Figure 7 - Post-Op Template

The pre and post-op callbacks have to be careful when using the buffer pointer in Argument2 since this can be a user-space pointer. With that in mind, all access to the buffer must take place in a try/except block. The processing depends on the filter's application, so just remember to use the Argument2 pointer safely.
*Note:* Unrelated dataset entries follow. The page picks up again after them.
import Literature.Analysis.FluidPDE.TaylorGreenVortex
import Mathlib.Analysis.Calculus.IteratedDeriv.Lemmas
import Mathlib.Analysis.SpecialFunctions.Trigonometric.Deriv
import HarnessLib

/-!
# Barrier support: FREQUENCY DOUBLING by the quadratic term on the Taylor–Green datum —
# all pure derivatives of the datum are bounded by `1`, those of `((u·∇)u)₁` grow like `2^m`

Barrier catalogue support file for `NavierStokesRegularity` (D-0021), METHOD LEVEL, everything
PROVED (Mathlib calculus + the tree's Taylor–Green file
`Literature.Analysis.FluidPDE.TaylorGreenVortex`). It is the physical-side half of the entry
`BandLimitedClassNotInvariant` (the Fourier-side half: uniformly bounded pure derivatives of all
orders ⇔ band-limitation, Paley–Wiener/Bernstein).

A recurring scheme (cell `ns-claims`, row C26: Han, arXiv:1307.1012v1, withdrawn v2 «crucial
error in Section 2») controls a solution of Navier–Stokes, or of the forced Stokes problem, in the
«`H^∞` max-norm» `‖u‖ := max_{m ≥ 0} Σ_j ‖∂_j^m u‖` — ALL pure derivatives UNIFORMLY bounded —
and runs the same norm on the convective quantity `(u·∇)u`, closing by Gronwall
[cite: Han2013, Lemma 2.1 (EnEs-LNS3) and Lemma 4.1, TeX l.435–470 / l.831–845]. Finiteness of
such a norm forces the Fourier support into the unit frequency cube, and PRODUCTS DOUBLE THE BAND.
This file records the doubling on the tree's explicit divergence-free datum, the Taylor–Green
vortex `u = (sin x cos y cos z, −cos x sin y cos z, 0)` [cite: TaylorGreen1937, eq. (12)], whose
nonlinearity is `(u·∇)u = (½ sin 2x cos² z, ½ sin 2y cos² z, 0)` (tree
`TaylorGreenVortex.convect_velocity`) [cite: TaylorGreen1937, eqs. (14)–(15)]:

* `abs_dirDeriv_velocity_le_one`: every pure derivative of every order of every component of the
  datum is bounded by `1` pointwise: `|∂_j^m u_i(x)| ≤ 1` — so every «sup over all orders»
  functional built from sup norms (or from `L²` norms over a period cell) is FINITE on `u`;
* `abs_dirDeriv_convect_eq`: `∂₁^m ((u·∇)u)₁` attains the value `2^m/2` in absolute value
  (at `z = 0`, `x = π/4` for even `m`, `x = 0` for odd `m`), hence
  `not_bddAbove_dirDeriv_convect`: `sup_{m,x} |∂₁^m ((u·∇)u)₁(x)| = ∞` — the same functional is
  INFINITE on `(u·∇)u`: the quadratic term has left the band (`|k_j| ≤ 1` ↦ `|k₁| = 2`), and so
  has its divergence-free part (tree `TaylorGreenVortex.convect_add_gradient_pressure`: modes
  `sin 2x cos 2z`, …), i.e. `∂ₜu(0)` itself (`TaylorGreenVortex.initialAcceleration_eq`).

Directional iterated derivatives are Mathlib's `iteratedFDeriv ℝ m f x (fun _ => eⱼ)` (the cell's
`pdPow` of the C26 skeleton); `iteratedFDeriv_const_eq_iteratedDeriv` identifies them with the
one-variable iterated derivative of `t ↦ f(x + t eⱼ)`, after which everything is `sin`/`cos`
calculus (`iteratedDeriv_even_sin`, `iteratedDeriv_comp_const_mul`, …).

## References

* G. I. Taylor, A. E. Green, Proc. R. Soc. A 158 (1937) 499–521, eqs. (12)–(15). [`TaylorGreen1937`]
* Y. Han, arXiv:1307.1012v1 (2013), withdrawn; Lemma 2.1 / Lemma 4.1 (the max-norm scheme). [`Han2013`]
* C. Foias, R. Temam, J. Funct. Anal. 87 (1989) 359–369 (the honest, time-dependent analyticity radius). [`FoiasTemam1989`]

WHAT THIS IS NOT: not a claim about NS regularity or blow-up; not a claim about any author beyond
the typed locator.
-/

noncomputable section

open Real Set Function
open scoped ContDiff Topology

namespace Literature.Barriers.NavierStokesRegularity

namespace BandLimited

open Literature.Analysis.FluidPDE Literature.Analysis.FluidPDE.TaylorGreenVortex

/-! ## Directional iterated derivatives are one-variable iterated derivatives -/

/-- **`D^m f(x)[v,…,v] = (d/dt)^m f(x + t v)|_{t=0}`** for a smooth `f` on a real normed space:
the `m`-fold Fréchet derivative evaluated on the constant family `v` is the `m`-th derivative of the
restriction to the line `t ↦ x + t v` (chain rule with the linear map `t ↦ t v` and translation
invariance of `iteratedFDeriv`). [folklore] -/
private theorem iteratedFDeriv_const_eq_iteratedDeriv {E F : Type*} [NormedAddCommGroup E] [NormedSpace ℝ E]
    [NormedAddCommGroup F] [NormedSpace ℝ F] {f : E → F} (hf : ContDiff ℝ ∞ f) (x v : E) (m : ℕ) :
    iteratedFDeriv ℝ m f x (fun _ => v) = iteratedDeriv m (fun t : ℝ => f (x + t • v)) 0 := by
  set g : ℝ →L[ℝ] E := ContinuousLinearMap.toSpanSingleton ℝ v with hg
  have hshift : ContDiff ℝ ∞ (fun y : E => f (x + y)) := hf.comp (contDiff_const.add contDiff_id)
  have hcomp : (fun t : ℝ => f (x + t • v)) = (fun y : E => f (x + y)) ∘ g := by
    funext t
    simp [hg, ContinuousLinearMap.toSpanSingleton_apply]
  rw [iteratedDeriv_eq_iteratedFDeriv, hcomp,
    ContinuousLinearMap.iteratedFDeriv_comp_right g hshift 0 (by exact_mod_cast le_top),
    ContinuousMultilinearMap.compContinuousLinearMap_apply]
  have h0 : g 0 = 0 := by simp [hg]
  have h1 : (fun _ : Fin m => g 1) = fun _ => v := by
    funext i
    simp [hg, ContinuousLinearMap.toSpanSingleton_apply]
  simp only [h1, h0]
  rw [iteratedFDeriv_comp_add_left, add_zero]

/-! ## One-variable trigonometric bookkeeping -/

/-- `|sin^{(m)}(y)| ≤ 1`. [folklore] -/
private theorem abs_iteratedDeriv_sin_le (m : ℕ) (y : ℝ) : |iteratedDeriv m Real.sin y| ≤ 1 := by
  obtain ⟨k, rfl | rfl⟩ := Nat.even_or_odd' m
  · rw [Real.iteratedDeriv_even_sin]
    simp only [Pi.mul_apply, Pi.pow_apply, Pi.neg_apply, Pi.one_apply, abs_mul, abs_pow, abs_neg,
      abs_one, one_pow, one_mul]
    exact Real.abs_sin_le_one y
  · rw [Real.iteratedDeriv_odd_sin]
    simp only [Pi.mul_apply, Pi.pow_apply, Pi.neg_apply, Pi.one_apply, abs_mul, abs_pow, abs_neg,
      abs_one, one_pow, one_mul]
    exact Real.abs_cos_le_one y

/-- `|cos^{(m)}(y)| ≤ 1`. [folklore] -/
private theorem abs_iteratedDeriv_cos_le (m : ℕ) (y : ℝ) : |iteratedDeriv m Real.cos y| ≤ 1 := by
  obtain ⟨k, rfl | rfl⟩ := Nat.even_or_odd' m
  · rw [Real.iteratedDeriv_even_cos]
    simp only [Pi.mul_apply, Pi.pow_apply, Pi.neg_apply, Pi.one_apply, abs_mul, abs_pow, abs_neg,
      abs_one, one_pow, one_mul]
    exact Real.abs_cos_le_one y
  · rw [Real.iteratedDeriv_odd_cos]
    simp only [Pi.mul_apply, Pi.pow_apply, Pi.neg_apply, Pi.one_apply, abs_mul, abs_pow, abs_neg,
      abs_one, one_pow, one_mul]
    exact Real.abs_sin_le_one y

/-- For a smooth `g` and constants `c, a`: `(d/dt)^m [c · g(a + t)] (0) = c · g^{(m)}(a)`. [folklore] -/
private theorem iteratedDeriv_const_mul_comp_add {g : ℝ → ℝ} (hg : ContDiff ℝ ∞ g) (c a : ℝ) (m : ℕ) :
    iteratedDeriv m (fun t : ℝ => c * g (a + t)) 0 = c * iteratedDeriv m g a := by
  have hga : ContDiff ℝ ∞ (fun t : ℝ => g (a + t)) := hg.comp (contDiff_const.add contDiff_id)
  rw [iteratedDeriv_const_mul c (hga.contDiffAt.of_le (by exact_mod_cast le_top))]
  have := congrFun (iteratedDeriv_comp_const_add m g a) 0
  simp only [add_zero] at this
  rw [this]

/-- If `|c| ≤ 1` and `g ∈ {sin, cos}`-like (`|g^{(m)}| ≤ 1`), then `|(d/dt)^m [c · g(a + t)](0)| ≤ 1`. [folklore] -/
private theorem abs_iteratedDeriv_const_mul_comp_add_le {g : ℝ → ℝ} (hg : ContDiff ℝ ∞ g)
    (hg1 : ∀ m y, |iteratedDeriv m g y| ≤ 1) {c : ℝ} (hc : |c| ≤ 1) (a : ℝ) (m : ℕ) :
    |iteratedDeriv m (fun t : ℝ => c * g (a + t)) 0| ≤ 1 := by
  rw [iteratedDeriv_const_mul_comp_add hg, abs_mul]
  calc |c| * |iteratedDeriv m g a| ≤ 1 * 1 :=
        mul_le_mul hc (hg1 m a) (abs_nonneg _) zero_le_one
    _ = 1 := one_mul _

/-- `|cos a · cos b| ≤ 1` and its relatives: a product of two numbers of absolute value `≤ 1`. [folklore] -/
private theorem abs_mul_le_one_of {p q : ℝ} (hp : |p| ≤ 1) (hq : |q| ≤ 1) : |p * q| ≤ 1 := by
  rw [abs_mul]
  calc |p| * |q| ≤ 1 * 1 := mul_le_mul hp hq (abs_nonneg _) zero_le_one
    _ = 1 := one_mul _

/-! ## The datum: every pure derivative bounded by one -/

/-- Component `0` of the datum, `sin x₀ cos x₁ cos x₂`: `|∂ⱼ^m u₀(x)| ≤ 1`. [cite: TaylorGreen1937, eq. (12)] -/
theorem abs_dirDeriv_velocity_zero_le_one (m : ℕ) (j : Fin 3) (x : EuclideanSpace ℝ (Fin 3)) :
    |iteratedFDeriv ℝ m (fun y : EuclideanSpace ℝ (Fin 3) => velocity y 0) x (fun _ => EuclideanSpace.single j (1 : ℝ))| ≤ 1 := by
  have hsm : ContDiff ℝ ∞ (fun y : EuclideanSpace ℝ (Fin 3) => velocity y 0) :=
    (contDiff_euclidean.1 (contDiff_velocity (n := ∞))) 0
  rw [iteratedFDeriv_const_eq_iteratedDeriv hsm]
  fin_cases j
  · have h : (fun t : ℝ => velocity (x + t • (EuclideanSpace.single (0 : Fin 3) (1 : ℝ))) 0) =
        fun t => (cos (x 1) * cos (x 2)) * Real.sin (x 0 + t) := by
      funext t; simp [velocity]; ring
    simpa [h] using abs_iteratedDeriv_const_mul_comp_add_le Real.contDiff_sin abs_iteratedDeriv_sin_le
      (abs_mul_le_one_of (abs_cos_le_one _) (abs_cos_le_one _)) (x 0) m
  · have h : (fun t : ℝ => velocity (x + t • (EuclideanSpace.single (1 : Fin 3) (1 : ℝ))) 0) =
        fun t => (sin (x 0) * cos (x 2)) * Real.cos (x 1 + t) := by
      funext t; simp [velocity]; ring
    simpa [h] using abs_iteratedDeriv_const_mul_comp_add_le Real.contDiff_cos abs_iteratedDeriv_cos_le
      (abs_mul_le_one_of (abs_sin_le_one _) (abs_cos_le_one _)) (x 1) m
  · have h : (fun t : ℝ => velocity (x + t • (EuclideanSpace.single (2 : Fin 3) (1 : ℝ))) 0) =
        fun t => (sin (x 0) * cos (x 1)) * Real.cos (x 2 + t) := by
      funext t; simp [velocity]
    simpa [h] using abs_iteratedDeriv_const_mul_comp_add_le Real.contDiff_cos abs_iteratedDeriv_cos_le
      (abs_mul_le_one_of (abs_sin_le_one _) (abs_cos_le_one _)) (x 2) m

/-- Component `1` of the datum, `−cos x₀ sin x₁ cos x₂`: `|∂ⱼ^m u₁(x)| ≤ 1`. [cite: TaylorGreen1937, eq. (12)] -/
theorem abs_dirDeriv_velocity_one_le_one (m : ℕ) (j : Fin 3) (x : EuclideanSpace ℝ (Fin 3)) :
    |iteratedFDeriv ℝ m (fun y : EuclideanSpace ℝ (Fin 3) => velocity y 1) x (fun _ => EuclideanSpace.single j (1 : ℝ))| ≤ 1 := by
  have hsm : ContDiff ℝ ∞ (fun y : EuclideanSpace ℝ (Fin 3) => velocity y 1) :=
    (contDiff_euclidean.1 (contDiff_velocity (n := ∞))) 1
  rw [iteratedFDeriv_const_eq_iteratedDeriv hsm]
  fin_cases j
  · have h : (fun t : ℝ => velocity (x + t • (EuclideanSpace.single (0 : Fin 3) (1 : ℝ))) 1) =
        fun t => (-(sin (x 1) * cos (x 2))) * Real.cos (x 0 + t) := by
      funext t; simp [velocity]; ring
    have hc : |(-(sin (x 1) * cos (x 2)))| ≤ 1 := by
      rw [abs_neg]; exact abs_mul_le_one_of (abs_sin_le_one _) (abs_cos_le_one _)
    simpa [h] using abs_iteratedDeriv_const_mul_comp_add_le Real.contDiff_cos abs_iteratedDeriv_cos_le hc (x 0) m
  · have h : (fun t : ℝ => velocity (x + t • (EuclideanSpace.single (1 : Fin 3) (1 : ℝ))) 1) =
        fun t => (-(cos (x 0) * cos (x 2))) * Real.sin (x 1 + t) := by
      funext t; simp [velocity]; ring
    have hc : |(-(cos (x 0) * cos (x 2)))| ≤ 1 := by
      rw [abs_neg]; exact abs_mul_le_one_of (abs_cos_le_one _) (abs_cos_le_one _)
    simpa [h] using abs_iteratedDeriv_const_mul_comp_add_le Real.contDiff_sin abs_iteratedDeriv_sin_le hc (x 1) m
  · have h : (fun t : ℝ => velocity (x + t • (EuclideanSpace.single (2 : Fin 3) (1 : ℝ))) 1) =
        fun t => (-(cos (x 0) * sin (x 1))) * Real.cos (x 2 + t) := by
      funext t; simp [velocity]
    have hc : |(-(cos (x 0) * sin (x 1)))| ≤ 1 := by
      rw [abs_neg]; exact abs_mul_le_one_of (abs_cos_le_one _) (abs_sin_le_one _)
    simpa [h] using abs_iteratedDeriv_const_mul_comp_add_le Real.contDiff_cos abs_iteratedDeriv_cos_le hc (x 2) m

/-- Component `2` of the datum vanishes identically, so do all its derivatives. [cite: TaylorGreen1937, eq. (12)] -/
theorem abs_dirDeriv_velocity_two_le_one (m : ℕ) (j : Fin 3) (x : EuclideanSpace ℝ (Fin 3)) :
    |iteratedFDeriv ℝ m (fun y : EuclideanSpace ℝ (Fin 3) => velocity y 2) x (fun _ => EuclideanSpace.single j (1 : ℝ))| ≤ 1 := by
  have h : (fun y : EuclideanSpace ℝ (Fin 3) => velocity y 2) = fun _ => (0 : ℝ) := by
    funext y; simp [velocity]
  rw [h, iteratedFDeriv_fun_zero]
  simp

/-- **All pure derivatives of all orders of the Taylor–Green datum are bounded by `1`:**
`|∂ⱼ^m uᵢ(x)| ≤ 1` for all `m ≥ 0`, directions `j`, components `i`, points `x`. (Each component is a
product of three unit-frequency trigonometric factors, exactly one of which depends on `xⱼ`.)
Hence `sup_m Σ_j sup_x |∂ⱼ^m u| ≤ 3 < ∞`: the datum lies in every «sup over all orders» class —
its Fourier modes sit on `|k_j| ≤ 1` (tree: `TaylorGreenVortex.laplacian_velocity`, `Δu = −3u`).
[cite: TaylorGreen1937, eq. (12)] -/
theorem abs_dirDeriv_velocity_le_one (m : ℕ) (j i : Fin 3) (x : EuclideanSpace ℝ (Fin 3)) :
    |iteratedFDeriv ℝ m (fun y : EuclideanSpace ℝ (Fin 3) => velocity y i) x (fun _ => EuclideanSpace.single j (1 : ℝ))| ≤ 1 := by
  fin_cases i
  · exact abs_dirDeriv_velocity_zero_le_one m j x
  · exact abs_dirDeriv_velocity_one_le_one m j x
  · exact abs_dirDeriv_velocity_two_le_one m j x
The power of the registry IO handler
Now that we've looked at the callback templates and the structures used, we can take that a step further and talk about what a registry filter can do - or to be more precise - what a registry IO handler can do. In this case, the term handler refers to the pre-op and post-op callback pair. A handler considers the pre and post routines as a unit which processes a single registry IO operation. With that model in mind, we can quickly describe the primary functions of a registry filter; monitoring, blocking, and modifying.

The monitoring filter is passive in that it does not interfere with any of the registry IO other than to "sniff" it and possibly record it for an application. This is a common use of registry filtering and is found in many applications. The blocking filter uses criteria to determine if registry IO should be allowed. In this type of filter, the pre-op routine does the vast majority of the work since the idea is to stop IO before it can be passed on to CM. The criteria could be user, process, operation type, and so on. The final type of filter considered is one that modifies operations. There can be modifications made to the target of the operation or to the data itself. A typical modification is to the target in order to redirect the operation somewhere else in the registry. Another example is modifying the data of a value to encrypt or decrypt it.

What the Ex?
CreateKeyEx (and OpenKey by reference) were used in previous examples and we are discussing the Vista RFM implementation but let's diverge just for a moment to see just how different the "Ex" versions are from their predecessors. The "Ex" versions appeared in Server 2003 and replaced the "non-Ex" versions in XP. These "Ex" versions live up to their name by adding a wealth of new parameters describing the create or open. We've seen the REG_CREATE_KEY_I NFORMATION structure already; now let's look back at the REG_PRE_CREATE_KEY_INFORMATION used by CreateKey in Figure 8.

typedef struct _REG_PRE_CREATE_KEY_INFORMATION {

       PUNICODE_STRING CompleteName;

} REG_PRE_CREATE_KEY_INFORMATION, *PREG_PRE_CREATE_KEY_INFORMATION;

Figure 8 - REG_PRE_CREATE_KEY_INFORMATION Structure

It's quite a bit thinner than REG_CREATE_KEY_ INFORMATION and the same is true for the structure used by OpenKey when compared to OpenKeyEx. The other thing about these older routines is that they have their own post-op structures. Figure 9 shows the REG_POST_CREATE_KEY_ INFORMATION structure.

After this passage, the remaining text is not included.